▶ [Exercise directions]: Below are records; reproduce exactly the lines from the one that has "(hf1 x) (hk' x)]" through the one that has "have h1 := differentiableAt_time_of_uncurry", ends included, and nothing more.

[Source data]
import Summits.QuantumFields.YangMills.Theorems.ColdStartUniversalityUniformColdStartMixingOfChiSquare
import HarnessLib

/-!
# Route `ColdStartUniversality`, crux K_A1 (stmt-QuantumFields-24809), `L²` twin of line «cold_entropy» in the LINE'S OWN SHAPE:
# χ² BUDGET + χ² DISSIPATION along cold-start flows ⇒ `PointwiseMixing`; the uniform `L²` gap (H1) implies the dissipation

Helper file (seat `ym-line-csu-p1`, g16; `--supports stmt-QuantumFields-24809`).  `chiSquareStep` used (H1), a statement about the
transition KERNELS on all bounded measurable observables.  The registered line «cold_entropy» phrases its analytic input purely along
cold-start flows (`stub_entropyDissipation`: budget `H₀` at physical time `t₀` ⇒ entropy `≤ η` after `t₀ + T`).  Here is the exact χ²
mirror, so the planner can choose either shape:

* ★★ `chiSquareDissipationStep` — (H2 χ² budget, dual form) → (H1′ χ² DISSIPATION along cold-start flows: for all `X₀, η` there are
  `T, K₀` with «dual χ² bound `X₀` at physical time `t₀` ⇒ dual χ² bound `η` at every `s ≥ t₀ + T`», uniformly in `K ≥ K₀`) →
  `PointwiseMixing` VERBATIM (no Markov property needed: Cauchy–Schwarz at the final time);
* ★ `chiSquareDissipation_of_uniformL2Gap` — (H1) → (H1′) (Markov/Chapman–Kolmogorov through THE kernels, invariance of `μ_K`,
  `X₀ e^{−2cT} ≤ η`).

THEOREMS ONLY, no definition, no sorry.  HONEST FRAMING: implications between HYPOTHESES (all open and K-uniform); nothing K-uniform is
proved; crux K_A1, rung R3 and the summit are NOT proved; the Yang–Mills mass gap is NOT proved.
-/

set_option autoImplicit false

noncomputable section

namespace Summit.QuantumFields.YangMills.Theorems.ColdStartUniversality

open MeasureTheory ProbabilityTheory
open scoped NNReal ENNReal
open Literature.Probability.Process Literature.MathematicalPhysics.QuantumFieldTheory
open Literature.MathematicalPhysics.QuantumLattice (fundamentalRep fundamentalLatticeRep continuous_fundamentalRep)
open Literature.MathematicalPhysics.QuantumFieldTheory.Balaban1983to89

---

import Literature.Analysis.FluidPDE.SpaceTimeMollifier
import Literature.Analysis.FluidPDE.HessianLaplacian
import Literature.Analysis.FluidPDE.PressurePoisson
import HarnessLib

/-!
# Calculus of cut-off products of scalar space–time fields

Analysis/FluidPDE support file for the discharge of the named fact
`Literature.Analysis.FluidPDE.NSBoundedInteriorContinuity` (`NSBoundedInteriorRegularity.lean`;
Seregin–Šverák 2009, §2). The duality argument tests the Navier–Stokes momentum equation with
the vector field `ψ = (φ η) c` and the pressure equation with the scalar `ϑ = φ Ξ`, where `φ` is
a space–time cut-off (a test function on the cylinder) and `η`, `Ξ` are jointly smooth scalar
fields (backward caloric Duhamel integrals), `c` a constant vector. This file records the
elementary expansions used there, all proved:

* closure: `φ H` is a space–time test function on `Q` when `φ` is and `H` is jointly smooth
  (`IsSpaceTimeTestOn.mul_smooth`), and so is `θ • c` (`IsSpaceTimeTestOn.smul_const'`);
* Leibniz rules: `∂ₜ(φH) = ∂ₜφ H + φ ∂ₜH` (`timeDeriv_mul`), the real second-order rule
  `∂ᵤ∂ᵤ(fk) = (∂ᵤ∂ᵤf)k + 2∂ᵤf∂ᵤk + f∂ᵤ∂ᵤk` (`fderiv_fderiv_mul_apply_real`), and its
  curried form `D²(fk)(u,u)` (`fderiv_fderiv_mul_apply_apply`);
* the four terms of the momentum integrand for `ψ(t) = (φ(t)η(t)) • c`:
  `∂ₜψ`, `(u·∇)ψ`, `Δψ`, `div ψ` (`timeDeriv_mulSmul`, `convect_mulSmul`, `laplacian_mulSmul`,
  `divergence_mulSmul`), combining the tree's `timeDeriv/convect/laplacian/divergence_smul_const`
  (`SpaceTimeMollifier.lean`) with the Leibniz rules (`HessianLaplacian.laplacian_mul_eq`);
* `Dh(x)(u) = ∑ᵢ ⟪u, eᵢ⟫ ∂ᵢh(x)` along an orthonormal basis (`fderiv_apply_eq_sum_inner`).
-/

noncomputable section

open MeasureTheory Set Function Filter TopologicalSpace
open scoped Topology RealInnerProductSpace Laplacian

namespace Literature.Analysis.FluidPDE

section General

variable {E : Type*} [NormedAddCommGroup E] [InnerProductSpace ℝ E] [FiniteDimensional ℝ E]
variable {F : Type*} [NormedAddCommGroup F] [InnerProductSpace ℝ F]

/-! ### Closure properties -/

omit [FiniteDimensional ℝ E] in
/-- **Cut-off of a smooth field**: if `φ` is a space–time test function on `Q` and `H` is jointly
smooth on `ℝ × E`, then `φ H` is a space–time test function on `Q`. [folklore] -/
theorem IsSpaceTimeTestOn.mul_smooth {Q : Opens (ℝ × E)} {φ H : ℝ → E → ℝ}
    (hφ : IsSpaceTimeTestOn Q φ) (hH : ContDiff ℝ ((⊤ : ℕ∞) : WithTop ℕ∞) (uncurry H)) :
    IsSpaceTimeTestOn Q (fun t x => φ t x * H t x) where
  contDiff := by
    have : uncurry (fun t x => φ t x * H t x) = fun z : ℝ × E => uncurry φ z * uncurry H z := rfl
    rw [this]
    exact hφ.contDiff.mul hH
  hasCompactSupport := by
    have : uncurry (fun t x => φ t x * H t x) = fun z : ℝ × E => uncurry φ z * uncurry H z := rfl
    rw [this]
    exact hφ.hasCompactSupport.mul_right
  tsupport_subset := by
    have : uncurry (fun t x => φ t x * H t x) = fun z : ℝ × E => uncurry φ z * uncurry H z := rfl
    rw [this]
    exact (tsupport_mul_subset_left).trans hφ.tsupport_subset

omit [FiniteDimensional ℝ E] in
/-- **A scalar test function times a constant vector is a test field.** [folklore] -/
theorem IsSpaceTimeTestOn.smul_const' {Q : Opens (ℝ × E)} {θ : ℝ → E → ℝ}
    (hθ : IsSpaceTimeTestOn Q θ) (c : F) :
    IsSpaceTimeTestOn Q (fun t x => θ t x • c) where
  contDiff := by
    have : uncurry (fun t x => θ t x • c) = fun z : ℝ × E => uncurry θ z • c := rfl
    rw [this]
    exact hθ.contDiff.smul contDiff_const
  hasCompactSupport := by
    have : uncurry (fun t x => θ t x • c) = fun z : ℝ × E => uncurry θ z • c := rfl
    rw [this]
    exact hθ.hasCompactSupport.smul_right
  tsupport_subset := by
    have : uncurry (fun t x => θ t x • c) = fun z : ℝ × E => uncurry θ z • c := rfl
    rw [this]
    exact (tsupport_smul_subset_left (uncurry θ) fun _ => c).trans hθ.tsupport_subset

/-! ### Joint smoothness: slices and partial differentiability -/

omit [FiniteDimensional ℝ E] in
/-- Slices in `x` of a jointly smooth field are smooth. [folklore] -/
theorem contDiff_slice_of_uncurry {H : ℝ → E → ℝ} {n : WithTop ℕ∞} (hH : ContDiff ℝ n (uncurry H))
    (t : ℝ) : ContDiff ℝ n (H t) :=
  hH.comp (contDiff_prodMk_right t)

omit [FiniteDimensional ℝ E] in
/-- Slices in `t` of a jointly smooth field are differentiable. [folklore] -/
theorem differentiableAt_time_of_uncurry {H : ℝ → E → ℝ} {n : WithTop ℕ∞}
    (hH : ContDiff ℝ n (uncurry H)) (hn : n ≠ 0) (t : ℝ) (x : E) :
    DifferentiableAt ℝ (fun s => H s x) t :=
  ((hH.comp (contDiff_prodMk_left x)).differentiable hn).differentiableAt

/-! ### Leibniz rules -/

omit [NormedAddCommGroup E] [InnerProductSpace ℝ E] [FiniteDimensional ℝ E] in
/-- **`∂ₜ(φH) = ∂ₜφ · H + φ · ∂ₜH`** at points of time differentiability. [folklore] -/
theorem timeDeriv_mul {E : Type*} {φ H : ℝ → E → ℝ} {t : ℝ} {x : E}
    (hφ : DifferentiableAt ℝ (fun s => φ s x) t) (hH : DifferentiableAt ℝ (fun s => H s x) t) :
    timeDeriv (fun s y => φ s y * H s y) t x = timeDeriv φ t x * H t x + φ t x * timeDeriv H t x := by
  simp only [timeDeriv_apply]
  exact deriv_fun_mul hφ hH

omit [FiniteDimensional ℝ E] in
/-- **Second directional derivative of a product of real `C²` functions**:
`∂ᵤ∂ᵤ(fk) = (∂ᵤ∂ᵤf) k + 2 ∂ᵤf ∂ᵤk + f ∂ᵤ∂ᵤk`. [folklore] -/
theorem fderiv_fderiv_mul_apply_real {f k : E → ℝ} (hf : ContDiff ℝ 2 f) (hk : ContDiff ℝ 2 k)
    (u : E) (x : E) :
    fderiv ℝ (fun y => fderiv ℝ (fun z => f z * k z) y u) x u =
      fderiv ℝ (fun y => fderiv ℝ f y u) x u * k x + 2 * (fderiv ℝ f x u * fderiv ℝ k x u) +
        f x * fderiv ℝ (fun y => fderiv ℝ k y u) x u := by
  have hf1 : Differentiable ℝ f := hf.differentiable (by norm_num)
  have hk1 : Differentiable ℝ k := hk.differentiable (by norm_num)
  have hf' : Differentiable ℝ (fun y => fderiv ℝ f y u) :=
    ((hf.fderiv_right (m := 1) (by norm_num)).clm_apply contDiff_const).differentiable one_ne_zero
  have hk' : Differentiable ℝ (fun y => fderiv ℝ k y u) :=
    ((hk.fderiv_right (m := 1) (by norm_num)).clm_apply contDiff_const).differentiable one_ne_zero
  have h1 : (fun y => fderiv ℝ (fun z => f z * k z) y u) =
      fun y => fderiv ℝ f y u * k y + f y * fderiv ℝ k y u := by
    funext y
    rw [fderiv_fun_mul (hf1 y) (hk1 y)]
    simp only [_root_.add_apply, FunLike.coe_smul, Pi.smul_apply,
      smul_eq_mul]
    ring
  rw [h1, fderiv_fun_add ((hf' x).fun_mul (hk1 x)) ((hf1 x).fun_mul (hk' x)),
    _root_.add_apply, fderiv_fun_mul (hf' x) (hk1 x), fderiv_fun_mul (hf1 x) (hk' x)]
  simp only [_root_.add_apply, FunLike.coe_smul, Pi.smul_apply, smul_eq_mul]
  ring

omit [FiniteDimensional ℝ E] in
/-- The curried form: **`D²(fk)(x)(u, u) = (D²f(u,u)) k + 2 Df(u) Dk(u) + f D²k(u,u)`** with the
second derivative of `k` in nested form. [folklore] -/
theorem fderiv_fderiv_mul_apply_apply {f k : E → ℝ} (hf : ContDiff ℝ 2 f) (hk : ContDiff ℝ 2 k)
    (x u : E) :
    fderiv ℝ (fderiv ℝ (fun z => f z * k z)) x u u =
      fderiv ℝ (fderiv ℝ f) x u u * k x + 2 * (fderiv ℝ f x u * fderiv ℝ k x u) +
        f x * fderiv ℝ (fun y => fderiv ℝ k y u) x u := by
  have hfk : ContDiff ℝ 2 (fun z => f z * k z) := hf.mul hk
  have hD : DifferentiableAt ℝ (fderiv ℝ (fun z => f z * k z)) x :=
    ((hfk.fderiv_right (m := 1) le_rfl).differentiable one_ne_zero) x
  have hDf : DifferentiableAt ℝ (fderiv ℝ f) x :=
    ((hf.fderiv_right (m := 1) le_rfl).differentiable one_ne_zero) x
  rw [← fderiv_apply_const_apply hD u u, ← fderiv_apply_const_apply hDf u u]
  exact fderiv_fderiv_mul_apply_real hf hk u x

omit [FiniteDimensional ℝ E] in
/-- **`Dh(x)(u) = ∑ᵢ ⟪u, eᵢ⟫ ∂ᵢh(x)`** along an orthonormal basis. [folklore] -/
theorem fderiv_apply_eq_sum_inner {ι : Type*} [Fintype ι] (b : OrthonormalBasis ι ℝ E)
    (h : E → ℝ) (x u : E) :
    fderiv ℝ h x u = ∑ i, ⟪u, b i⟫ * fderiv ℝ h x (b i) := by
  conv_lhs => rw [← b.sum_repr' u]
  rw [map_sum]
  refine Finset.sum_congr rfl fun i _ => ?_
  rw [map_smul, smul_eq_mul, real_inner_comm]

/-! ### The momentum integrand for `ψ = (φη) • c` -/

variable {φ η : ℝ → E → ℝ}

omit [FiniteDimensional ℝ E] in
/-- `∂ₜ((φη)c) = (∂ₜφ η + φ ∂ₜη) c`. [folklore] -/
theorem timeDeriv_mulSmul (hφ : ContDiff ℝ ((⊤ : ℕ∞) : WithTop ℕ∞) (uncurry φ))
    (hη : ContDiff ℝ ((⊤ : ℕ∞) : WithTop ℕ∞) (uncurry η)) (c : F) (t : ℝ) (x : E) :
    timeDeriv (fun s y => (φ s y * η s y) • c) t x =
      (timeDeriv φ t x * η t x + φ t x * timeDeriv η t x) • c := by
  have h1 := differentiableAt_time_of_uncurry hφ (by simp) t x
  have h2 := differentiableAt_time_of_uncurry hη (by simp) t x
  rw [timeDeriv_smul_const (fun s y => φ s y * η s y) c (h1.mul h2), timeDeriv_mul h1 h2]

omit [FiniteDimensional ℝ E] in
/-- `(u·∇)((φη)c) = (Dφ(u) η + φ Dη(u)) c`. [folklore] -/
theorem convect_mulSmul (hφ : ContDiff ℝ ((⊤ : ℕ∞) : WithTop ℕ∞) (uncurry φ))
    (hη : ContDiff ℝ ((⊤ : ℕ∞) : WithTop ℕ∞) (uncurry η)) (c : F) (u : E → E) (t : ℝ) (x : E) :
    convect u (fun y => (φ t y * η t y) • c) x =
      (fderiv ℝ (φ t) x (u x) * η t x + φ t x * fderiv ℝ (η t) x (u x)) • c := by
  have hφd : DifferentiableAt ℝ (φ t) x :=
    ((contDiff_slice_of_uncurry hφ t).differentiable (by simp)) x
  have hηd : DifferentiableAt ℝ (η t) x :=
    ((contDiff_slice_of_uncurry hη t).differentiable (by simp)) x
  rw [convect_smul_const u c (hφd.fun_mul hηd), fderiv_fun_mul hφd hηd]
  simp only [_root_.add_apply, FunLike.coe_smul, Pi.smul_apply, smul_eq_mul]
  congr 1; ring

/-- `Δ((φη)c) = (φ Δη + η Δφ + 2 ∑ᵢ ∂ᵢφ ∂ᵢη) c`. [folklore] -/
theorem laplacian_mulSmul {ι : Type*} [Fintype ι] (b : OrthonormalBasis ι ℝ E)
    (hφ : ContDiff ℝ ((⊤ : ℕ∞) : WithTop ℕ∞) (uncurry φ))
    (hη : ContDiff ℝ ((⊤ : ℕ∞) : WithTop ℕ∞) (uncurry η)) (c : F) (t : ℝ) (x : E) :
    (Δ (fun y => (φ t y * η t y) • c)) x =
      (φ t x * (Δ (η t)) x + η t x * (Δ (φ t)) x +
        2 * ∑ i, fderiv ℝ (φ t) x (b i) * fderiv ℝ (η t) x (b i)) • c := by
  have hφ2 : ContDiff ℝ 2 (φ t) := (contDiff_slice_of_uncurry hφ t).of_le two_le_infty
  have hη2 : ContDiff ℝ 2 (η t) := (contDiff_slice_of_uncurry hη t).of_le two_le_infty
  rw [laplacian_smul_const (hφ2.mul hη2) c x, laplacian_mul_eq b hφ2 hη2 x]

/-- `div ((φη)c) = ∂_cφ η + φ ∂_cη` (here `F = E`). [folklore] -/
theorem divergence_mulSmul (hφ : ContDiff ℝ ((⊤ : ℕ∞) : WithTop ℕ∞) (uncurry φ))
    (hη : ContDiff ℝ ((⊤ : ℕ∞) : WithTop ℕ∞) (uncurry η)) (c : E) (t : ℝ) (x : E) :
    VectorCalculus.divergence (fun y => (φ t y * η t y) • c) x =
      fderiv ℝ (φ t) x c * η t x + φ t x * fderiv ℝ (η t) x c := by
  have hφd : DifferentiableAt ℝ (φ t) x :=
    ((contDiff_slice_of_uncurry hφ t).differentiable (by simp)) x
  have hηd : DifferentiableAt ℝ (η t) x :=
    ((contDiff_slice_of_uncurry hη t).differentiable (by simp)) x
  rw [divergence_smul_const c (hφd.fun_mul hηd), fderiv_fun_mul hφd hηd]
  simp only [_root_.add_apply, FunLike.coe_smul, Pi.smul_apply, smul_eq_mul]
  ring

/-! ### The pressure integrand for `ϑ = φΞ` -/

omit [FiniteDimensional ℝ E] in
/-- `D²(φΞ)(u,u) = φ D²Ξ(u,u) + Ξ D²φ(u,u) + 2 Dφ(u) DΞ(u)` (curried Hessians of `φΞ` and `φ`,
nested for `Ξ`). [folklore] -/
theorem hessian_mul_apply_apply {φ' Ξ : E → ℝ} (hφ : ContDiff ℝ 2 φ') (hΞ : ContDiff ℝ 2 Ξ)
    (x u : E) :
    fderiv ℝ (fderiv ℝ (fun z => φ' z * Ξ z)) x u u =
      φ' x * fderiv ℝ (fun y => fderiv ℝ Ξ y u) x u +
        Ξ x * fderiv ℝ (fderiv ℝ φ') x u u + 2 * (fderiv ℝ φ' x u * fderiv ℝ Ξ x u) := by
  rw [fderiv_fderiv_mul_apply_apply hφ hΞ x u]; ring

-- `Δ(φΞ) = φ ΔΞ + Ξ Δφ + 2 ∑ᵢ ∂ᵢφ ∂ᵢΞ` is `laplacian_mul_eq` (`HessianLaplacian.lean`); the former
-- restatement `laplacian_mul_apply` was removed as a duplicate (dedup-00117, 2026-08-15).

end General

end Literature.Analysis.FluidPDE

▶ [Your solution]:
    _root_.add_apply, fderiv_fun_mul (hf' x) (hk1 x), fderiv_fun_mul (hf1 x) (hk' x)]
  simp only [_root_.add_apply, FunLike.coe_smul, Pi.smul_apply, smul_eq_mul]
  ring

omit [FiniteDimensional ℝ E] in
/-- The curried form: **`D²(fk)(x)(u, u) = (D²f(u,u)) k + 2 Df(u) Dk(u) + f D²k(u,u)`** with the
second derivative of `k` in nested form. [folklore] -/
theorem fderiv_fderiv_mul_apply_apply {f k : E → ℝ} (hf : ContDiff ℝ 2 f) (hk : ContDiff ℝ 2 k)
    (x u : E) :
    fderiv ℝ (fderiv ℝ (fun z => f z * k z)) x u u =
      fderiv ℝ (fderiv ℝ f) x u u * k x + 2 * (fderiv ℝ f x u * fderiv ℝ k x u) +
        f x * fderiv ℝ (fun y => fderiv ℝ k y u) x u := by
  have hfk : ContDiff ℝ 2 (fun z => f z * k z) := hf.mul hk
  have hD : DifferentiableAt ℝ (fderiv ℝ (fun z => f z * k z)) x :=
    ((hfk.fderiv_right (m := 1) le_rfl).differentiable one_ne_zero) x
  have hDf : DifferentiableAt ℝ (fderiv ℝ f) x :=
    ((hf.fderiv_right (m := 1) le_rfl).differentiable one_ne_zero) x
  rw [← fderiv_apply_const_apply hD u u, ← fderiv_apply_const_apply hDf u u]
  exact fderiv_fderiv_mul_apply_real hf hk u x

omit [FiniteDimensional ℝ E] in
/-- **`Dh(x)(u) = ∑ᵢ ⟪u, eᵢ⟫ ∂ᵢh(x)`** along an orthonormal basis. [folklore] -/
theorem fderiv_apply_eq_sum_inner {ι : Type*} [Fintype ι] (b : OrthonormalBasis ι ℝ E)
    (h : E → ℝ) (x u : E) :
    fderiv ℝ h x u = ∑ i, ⟪u, b i⟫ * fderiv ℝ h x (b i) := by
  conv_lhs => rw [← b.sum_repr' u]
  rw [map_sum]
  refine Finset.sum_congr rfl fun i _ => ?_
  rw [map_smul, smul_eq_mul, real_inner_comm]

/-! ### The momentum integrand for `ψ = (φη) • c` -/

variable {φ η : ℝ → E → ℝ}

omit [FiniteDimensional ℝ E] in
/-- `∂ₜ((φη)c) = (∂ₜφ η + φ ∂ₜη) c`. [folklore] -/
theorem timeDeriv_mulSmul (hφ : ContDiff ℝ ((⊤ : ℕ∞) : WithTop ℕ∞) (uncurry φ))
    (hη : ContDiff ℝ ((⊤ : ℕ∞) : WithTop ℕ∞) (uncurry η)) (c : F) (t : ℝ) (x : E) :
    timeDeriv (fun s y => (φ s y * η s y) • c) t x =
      (timeDeriv φ t x * η t x + φ t x * timeDeriv η t x) • c := by
  have h1 := differentiableAt_time_of_uncurry hφ (by simp) t x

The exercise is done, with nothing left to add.